§ What is expected
Copy each line in the data that includes the word "hsep".

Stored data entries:

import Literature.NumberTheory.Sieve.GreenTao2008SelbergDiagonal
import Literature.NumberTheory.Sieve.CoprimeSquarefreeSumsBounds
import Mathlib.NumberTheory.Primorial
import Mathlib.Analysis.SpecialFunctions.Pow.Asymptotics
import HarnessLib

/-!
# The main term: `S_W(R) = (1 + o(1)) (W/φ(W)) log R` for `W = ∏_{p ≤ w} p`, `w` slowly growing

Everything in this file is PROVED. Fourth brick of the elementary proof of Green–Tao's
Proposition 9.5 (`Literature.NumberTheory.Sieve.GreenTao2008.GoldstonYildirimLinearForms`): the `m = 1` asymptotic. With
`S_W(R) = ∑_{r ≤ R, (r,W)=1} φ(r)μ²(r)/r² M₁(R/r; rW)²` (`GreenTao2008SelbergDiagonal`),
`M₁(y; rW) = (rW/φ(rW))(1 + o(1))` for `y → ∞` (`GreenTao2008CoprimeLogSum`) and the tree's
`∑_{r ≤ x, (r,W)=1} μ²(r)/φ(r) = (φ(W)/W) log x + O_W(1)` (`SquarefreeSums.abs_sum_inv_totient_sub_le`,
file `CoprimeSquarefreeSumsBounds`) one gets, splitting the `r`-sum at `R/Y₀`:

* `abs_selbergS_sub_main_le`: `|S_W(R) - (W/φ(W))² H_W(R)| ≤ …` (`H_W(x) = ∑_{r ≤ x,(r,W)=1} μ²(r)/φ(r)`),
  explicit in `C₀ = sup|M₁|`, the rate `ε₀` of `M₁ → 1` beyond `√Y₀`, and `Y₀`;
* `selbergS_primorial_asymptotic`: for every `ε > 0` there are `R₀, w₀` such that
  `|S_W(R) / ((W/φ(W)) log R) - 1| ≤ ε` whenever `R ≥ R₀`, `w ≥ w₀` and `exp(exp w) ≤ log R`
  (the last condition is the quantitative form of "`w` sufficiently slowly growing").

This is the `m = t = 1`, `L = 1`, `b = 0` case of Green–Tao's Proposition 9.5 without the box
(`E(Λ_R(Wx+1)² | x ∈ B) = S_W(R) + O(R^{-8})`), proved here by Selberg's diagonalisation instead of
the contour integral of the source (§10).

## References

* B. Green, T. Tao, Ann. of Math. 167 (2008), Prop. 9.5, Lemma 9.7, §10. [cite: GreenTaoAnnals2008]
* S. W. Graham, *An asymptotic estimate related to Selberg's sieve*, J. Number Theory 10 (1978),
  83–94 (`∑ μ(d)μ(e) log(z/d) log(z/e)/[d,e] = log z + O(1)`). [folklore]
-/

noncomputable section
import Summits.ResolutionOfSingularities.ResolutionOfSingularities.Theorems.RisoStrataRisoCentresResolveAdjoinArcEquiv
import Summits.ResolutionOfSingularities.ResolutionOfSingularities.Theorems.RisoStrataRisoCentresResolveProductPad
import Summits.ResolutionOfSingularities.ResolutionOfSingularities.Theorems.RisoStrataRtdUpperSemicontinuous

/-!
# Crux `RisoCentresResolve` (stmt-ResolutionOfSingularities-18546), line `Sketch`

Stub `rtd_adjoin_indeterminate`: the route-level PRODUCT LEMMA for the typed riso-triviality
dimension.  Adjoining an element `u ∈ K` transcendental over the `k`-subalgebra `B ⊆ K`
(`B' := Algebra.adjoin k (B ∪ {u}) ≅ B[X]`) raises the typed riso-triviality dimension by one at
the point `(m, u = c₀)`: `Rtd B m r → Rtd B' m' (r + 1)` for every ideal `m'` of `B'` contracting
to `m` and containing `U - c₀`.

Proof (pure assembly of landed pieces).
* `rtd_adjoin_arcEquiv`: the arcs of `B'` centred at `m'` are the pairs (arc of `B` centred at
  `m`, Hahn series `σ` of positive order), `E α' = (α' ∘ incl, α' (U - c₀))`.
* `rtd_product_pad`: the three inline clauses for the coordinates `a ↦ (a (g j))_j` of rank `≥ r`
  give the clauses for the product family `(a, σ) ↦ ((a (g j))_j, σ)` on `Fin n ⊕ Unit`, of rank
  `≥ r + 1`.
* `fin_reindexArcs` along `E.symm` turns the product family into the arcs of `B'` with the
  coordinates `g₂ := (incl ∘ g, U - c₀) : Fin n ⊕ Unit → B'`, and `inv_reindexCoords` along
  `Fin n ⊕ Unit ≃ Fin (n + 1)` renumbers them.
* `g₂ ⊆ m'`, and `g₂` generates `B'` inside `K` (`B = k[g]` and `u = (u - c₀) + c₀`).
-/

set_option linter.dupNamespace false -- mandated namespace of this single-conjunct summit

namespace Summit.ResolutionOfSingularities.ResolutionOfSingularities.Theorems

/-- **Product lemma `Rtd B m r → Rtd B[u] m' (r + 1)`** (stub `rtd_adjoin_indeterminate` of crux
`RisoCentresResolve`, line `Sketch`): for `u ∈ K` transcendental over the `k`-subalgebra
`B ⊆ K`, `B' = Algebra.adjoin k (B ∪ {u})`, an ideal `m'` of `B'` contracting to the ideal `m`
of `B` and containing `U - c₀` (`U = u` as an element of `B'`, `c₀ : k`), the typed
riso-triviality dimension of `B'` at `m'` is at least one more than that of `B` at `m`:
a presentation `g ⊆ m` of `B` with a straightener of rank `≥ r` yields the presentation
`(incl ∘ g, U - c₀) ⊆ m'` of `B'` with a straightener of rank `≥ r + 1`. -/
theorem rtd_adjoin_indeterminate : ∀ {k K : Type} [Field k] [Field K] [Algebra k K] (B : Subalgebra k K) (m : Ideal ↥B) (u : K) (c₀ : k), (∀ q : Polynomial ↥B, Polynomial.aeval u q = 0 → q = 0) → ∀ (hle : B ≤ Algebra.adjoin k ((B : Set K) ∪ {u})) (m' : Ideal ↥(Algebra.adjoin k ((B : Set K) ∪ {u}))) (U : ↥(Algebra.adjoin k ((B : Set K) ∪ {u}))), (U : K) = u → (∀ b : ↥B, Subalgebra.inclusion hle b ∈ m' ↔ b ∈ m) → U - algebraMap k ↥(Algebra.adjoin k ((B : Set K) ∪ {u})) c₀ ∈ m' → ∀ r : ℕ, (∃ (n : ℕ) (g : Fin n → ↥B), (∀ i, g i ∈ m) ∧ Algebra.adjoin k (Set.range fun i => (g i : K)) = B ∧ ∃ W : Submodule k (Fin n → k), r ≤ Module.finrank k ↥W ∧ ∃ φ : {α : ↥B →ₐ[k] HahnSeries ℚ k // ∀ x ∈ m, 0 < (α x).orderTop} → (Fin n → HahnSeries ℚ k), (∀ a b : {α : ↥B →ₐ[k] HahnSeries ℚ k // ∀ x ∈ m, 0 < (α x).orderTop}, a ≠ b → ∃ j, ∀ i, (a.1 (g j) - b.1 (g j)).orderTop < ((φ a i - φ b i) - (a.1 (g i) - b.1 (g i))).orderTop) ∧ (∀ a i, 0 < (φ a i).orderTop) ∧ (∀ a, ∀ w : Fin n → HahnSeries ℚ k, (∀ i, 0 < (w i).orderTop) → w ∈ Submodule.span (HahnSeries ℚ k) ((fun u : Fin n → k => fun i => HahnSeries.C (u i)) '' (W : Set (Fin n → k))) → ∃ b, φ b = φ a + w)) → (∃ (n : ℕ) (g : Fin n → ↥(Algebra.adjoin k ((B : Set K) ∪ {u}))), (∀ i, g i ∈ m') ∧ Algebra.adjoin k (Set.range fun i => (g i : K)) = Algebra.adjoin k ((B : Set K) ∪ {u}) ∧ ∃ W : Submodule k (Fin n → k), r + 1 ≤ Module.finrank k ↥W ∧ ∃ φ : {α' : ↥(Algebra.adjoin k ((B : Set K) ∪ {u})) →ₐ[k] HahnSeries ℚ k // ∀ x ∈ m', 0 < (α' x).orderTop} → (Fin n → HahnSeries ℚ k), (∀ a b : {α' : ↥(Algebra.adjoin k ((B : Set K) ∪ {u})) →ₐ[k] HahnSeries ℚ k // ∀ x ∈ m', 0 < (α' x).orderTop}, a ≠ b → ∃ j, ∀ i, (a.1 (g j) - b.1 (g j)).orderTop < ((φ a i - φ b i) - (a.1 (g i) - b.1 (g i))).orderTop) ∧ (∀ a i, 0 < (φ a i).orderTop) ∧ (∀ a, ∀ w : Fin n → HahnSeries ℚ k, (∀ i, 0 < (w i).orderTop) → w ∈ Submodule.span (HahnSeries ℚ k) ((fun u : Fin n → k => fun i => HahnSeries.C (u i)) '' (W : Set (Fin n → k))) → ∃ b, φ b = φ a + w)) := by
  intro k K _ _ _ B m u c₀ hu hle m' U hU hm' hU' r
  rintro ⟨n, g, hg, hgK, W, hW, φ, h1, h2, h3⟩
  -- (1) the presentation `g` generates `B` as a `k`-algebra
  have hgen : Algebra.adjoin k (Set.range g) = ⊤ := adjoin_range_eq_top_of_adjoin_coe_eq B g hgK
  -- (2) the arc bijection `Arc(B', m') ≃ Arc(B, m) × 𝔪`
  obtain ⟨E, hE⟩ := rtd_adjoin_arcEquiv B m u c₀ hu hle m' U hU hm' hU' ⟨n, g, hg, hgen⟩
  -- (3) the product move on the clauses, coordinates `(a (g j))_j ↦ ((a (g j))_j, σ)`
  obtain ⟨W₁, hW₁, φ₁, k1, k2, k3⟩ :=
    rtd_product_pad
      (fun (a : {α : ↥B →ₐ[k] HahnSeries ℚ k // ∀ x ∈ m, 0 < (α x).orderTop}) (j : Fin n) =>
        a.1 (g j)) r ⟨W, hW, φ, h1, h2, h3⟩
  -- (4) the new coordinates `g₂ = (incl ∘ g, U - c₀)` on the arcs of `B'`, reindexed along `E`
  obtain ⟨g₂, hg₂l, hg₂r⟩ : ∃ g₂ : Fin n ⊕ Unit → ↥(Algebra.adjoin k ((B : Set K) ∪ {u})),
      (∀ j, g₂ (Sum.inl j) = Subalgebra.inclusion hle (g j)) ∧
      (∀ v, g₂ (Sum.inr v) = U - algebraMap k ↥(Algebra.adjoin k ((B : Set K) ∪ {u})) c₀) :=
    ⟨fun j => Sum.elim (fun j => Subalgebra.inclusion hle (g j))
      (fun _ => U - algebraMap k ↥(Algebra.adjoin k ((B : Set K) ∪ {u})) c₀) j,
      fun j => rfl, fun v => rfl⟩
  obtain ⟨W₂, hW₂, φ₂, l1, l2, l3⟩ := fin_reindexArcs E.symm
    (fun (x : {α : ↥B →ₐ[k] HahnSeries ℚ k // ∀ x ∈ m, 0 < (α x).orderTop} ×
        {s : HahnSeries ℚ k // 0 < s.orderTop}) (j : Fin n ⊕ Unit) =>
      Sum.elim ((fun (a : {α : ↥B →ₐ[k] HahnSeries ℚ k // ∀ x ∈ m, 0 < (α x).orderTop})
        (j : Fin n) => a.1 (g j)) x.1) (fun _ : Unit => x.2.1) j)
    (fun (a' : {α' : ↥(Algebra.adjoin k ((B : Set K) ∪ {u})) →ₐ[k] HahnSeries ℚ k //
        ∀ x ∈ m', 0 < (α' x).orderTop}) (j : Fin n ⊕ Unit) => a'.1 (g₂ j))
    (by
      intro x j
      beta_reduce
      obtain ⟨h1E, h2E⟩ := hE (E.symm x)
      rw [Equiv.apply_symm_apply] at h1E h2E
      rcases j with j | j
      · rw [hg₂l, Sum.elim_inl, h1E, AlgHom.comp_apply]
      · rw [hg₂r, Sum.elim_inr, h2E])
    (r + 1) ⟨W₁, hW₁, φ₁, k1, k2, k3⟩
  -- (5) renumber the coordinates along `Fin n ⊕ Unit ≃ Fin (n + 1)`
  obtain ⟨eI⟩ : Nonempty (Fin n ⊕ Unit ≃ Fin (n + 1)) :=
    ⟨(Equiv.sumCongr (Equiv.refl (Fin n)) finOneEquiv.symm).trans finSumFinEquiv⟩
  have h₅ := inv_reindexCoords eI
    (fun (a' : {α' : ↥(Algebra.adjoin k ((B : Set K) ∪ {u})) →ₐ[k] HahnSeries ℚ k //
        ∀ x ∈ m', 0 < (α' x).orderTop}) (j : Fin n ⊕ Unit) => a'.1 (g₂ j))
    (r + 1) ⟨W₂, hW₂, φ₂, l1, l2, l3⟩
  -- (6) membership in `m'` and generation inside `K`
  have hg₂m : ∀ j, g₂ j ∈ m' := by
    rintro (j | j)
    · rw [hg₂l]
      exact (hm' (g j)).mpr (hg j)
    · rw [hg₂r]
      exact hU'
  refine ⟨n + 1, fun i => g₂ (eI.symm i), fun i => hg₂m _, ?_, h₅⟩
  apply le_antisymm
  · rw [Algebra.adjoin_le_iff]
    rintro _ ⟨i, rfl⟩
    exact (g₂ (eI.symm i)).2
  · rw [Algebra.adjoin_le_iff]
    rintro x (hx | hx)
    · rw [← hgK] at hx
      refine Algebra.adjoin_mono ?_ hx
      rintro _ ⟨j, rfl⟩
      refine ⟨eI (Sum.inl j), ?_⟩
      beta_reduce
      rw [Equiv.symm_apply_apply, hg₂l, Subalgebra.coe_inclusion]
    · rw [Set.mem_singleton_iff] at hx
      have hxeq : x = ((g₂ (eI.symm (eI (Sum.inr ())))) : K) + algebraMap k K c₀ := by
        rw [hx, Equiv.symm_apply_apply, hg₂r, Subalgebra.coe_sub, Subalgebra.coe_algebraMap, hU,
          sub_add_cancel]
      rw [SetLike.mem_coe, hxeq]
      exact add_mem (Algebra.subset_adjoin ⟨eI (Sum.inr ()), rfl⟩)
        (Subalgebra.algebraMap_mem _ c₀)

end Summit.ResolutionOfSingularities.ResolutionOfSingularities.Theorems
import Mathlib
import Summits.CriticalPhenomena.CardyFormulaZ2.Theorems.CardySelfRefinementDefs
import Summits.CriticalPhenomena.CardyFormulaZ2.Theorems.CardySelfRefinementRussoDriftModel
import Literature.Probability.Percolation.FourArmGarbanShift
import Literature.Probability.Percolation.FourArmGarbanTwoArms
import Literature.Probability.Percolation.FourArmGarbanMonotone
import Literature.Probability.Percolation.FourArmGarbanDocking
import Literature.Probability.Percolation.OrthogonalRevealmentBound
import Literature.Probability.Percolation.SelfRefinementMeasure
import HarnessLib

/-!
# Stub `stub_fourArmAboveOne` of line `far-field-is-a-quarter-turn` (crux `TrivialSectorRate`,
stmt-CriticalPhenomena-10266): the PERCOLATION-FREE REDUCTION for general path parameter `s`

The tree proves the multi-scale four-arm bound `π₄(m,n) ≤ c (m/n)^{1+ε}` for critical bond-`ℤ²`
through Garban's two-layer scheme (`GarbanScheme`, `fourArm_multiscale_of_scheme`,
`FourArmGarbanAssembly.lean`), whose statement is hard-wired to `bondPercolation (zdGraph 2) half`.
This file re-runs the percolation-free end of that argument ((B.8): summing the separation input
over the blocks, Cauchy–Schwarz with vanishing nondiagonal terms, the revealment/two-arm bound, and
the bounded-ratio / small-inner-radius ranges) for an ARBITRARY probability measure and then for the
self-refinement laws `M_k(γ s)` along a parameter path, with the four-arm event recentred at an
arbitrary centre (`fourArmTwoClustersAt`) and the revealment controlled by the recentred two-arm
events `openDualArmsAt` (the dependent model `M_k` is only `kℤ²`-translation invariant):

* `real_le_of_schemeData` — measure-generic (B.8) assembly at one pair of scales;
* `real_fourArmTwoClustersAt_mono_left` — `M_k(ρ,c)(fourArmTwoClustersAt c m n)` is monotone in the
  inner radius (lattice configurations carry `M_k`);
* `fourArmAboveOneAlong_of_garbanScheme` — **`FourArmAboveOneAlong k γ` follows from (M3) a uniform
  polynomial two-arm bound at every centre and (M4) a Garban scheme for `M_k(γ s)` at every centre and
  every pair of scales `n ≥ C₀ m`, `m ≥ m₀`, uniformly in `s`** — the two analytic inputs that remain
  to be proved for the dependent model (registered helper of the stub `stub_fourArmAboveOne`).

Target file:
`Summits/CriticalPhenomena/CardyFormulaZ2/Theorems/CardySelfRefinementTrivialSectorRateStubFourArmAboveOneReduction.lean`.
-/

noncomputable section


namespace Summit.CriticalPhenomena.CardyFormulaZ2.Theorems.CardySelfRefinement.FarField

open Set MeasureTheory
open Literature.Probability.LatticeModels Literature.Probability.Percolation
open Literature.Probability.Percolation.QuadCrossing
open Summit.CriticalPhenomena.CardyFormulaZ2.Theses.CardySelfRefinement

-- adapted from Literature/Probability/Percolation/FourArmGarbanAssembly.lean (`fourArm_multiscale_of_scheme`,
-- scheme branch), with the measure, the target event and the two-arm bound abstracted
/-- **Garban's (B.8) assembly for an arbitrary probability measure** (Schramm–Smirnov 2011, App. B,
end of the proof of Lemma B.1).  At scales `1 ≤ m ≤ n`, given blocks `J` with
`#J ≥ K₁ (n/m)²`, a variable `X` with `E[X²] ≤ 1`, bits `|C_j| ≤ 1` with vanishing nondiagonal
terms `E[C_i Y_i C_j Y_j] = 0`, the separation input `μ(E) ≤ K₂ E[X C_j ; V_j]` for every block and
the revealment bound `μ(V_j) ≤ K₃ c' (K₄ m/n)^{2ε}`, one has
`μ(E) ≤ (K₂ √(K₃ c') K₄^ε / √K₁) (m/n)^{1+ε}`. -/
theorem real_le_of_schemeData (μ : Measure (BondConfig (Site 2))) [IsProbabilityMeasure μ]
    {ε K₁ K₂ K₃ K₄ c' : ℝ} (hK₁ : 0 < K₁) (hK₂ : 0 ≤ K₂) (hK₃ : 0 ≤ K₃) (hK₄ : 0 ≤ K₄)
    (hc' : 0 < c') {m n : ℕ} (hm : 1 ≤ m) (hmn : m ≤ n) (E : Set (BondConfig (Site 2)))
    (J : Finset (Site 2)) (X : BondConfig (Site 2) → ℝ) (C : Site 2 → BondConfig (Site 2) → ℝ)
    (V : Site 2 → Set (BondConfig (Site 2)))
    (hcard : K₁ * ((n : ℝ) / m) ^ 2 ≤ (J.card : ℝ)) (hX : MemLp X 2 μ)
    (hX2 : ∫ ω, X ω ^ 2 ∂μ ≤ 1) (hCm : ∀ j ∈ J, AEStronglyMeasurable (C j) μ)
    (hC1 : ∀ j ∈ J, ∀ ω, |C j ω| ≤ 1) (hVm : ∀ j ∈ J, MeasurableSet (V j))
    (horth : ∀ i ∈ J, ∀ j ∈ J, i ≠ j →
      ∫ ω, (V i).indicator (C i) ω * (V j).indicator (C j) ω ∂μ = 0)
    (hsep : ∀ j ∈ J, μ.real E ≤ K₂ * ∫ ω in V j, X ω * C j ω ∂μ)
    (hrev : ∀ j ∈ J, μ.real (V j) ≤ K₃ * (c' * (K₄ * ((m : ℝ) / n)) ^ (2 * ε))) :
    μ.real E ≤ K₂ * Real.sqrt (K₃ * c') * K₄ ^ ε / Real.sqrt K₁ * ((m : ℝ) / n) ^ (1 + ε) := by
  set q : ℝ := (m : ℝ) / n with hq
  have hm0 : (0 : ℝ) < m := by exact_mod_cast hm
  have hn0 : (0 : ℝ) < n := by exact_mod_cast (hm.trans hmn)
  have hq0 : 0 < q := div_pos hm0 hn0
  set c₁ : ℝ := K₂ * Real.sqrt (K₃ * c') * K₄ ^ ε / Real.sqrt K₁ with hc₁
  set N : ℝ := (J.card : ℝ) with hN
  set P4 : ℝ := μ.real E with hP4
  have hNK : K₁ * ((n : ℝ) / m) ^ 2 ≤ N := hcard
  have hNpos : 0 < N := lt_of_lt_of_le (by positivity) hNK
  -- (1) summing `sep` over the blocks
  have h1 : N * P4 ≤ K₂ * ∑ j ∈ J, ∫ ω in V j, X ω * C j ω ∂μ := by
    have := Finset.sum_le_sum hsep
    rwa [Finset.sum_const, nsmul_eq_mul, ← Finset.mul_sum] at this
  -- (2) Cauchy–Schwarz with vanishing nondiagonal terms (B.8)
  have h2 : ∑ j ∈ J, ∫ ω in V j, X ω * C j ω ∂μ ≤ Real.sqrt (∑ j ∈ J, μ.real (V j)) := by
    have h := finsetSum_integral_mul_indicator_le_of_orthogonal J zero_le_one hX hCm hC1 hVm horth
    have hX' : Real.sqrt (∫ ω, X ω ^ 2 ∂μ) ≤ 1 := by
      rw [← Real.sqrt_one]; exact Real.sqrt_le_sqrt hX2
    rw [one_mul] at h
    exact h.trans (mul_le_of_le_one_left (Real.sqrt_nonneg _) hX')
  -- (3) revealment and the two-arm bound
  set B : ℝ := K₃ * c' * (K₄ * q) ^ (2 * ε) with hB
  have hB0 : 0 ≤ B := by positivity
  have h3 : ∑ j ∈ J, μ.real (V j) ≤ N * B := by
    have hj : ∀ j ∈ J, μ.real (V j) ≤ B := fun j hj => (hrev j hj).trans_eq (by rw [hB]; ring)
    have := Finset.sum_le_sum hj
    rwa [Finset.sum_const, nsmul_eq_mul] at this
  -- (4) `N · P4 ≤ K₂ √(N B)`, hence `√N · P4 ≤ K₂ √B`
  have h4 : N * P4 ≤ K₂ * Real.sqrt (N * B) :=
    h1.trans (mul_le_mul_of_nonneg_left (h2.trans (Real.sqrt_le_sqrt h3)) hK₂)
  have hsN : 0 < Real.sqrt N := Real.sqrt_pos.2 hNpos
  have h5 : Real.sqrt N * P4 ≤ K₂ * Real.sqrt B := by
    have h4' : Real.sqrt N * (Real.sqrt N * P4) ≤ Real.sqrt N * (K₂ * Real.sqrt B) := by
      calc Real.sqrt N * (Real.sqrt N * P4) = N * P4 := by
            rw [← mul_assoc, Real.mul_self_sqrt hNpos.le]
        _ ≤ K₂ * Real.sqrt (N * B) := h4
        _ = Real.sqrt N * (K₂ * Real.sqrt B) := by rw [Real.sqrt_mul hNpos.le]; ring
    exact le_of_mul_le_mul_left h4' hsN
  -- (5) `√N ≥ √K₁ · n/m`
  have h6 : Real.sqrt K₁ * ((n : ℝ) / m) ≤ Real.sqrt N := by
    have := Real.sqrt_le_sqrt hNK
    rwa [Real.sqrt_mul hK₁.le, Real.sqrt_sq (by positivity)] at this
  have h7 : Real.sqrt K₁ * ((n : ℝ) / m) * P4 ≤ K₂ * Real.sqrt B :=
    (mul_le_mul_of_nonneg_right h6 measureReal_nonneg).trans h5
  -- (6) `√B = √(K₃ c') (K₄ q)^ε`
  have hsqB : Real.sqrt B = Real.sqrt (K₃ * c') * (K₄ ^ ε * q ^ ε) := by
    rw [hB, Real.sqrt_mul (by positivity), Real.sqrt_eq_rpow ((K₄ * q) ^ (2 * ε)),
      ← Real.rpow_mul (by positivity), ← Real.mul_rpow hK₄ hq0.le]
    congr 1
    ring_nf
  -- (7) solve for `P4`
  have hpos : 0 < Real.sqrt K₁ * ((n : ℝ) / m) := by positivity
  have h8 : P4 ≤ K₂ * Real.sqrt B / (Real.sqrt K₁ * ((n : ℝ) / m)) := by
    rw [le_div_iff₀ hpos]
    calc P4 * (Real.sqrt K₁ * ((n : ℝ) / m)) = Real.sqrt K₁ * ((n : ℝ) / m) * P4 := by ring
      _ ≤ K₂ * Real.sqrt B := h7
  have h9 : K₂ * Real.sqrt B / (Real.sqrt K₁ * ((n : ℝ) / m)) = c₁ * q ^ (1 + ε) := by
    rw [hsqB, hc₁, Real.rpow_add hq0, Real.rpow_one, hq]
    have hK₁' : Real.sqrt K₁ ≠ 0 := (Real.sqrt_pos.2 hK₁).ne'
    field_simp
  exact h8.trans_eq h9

§ Task answer
    (hsep : ∀ j ∈ J, μ.real E ≤ K₂ * ∫ ω in V j, X ω * C j ω ∂μ)
    have := Finset.sum_le_sum hsep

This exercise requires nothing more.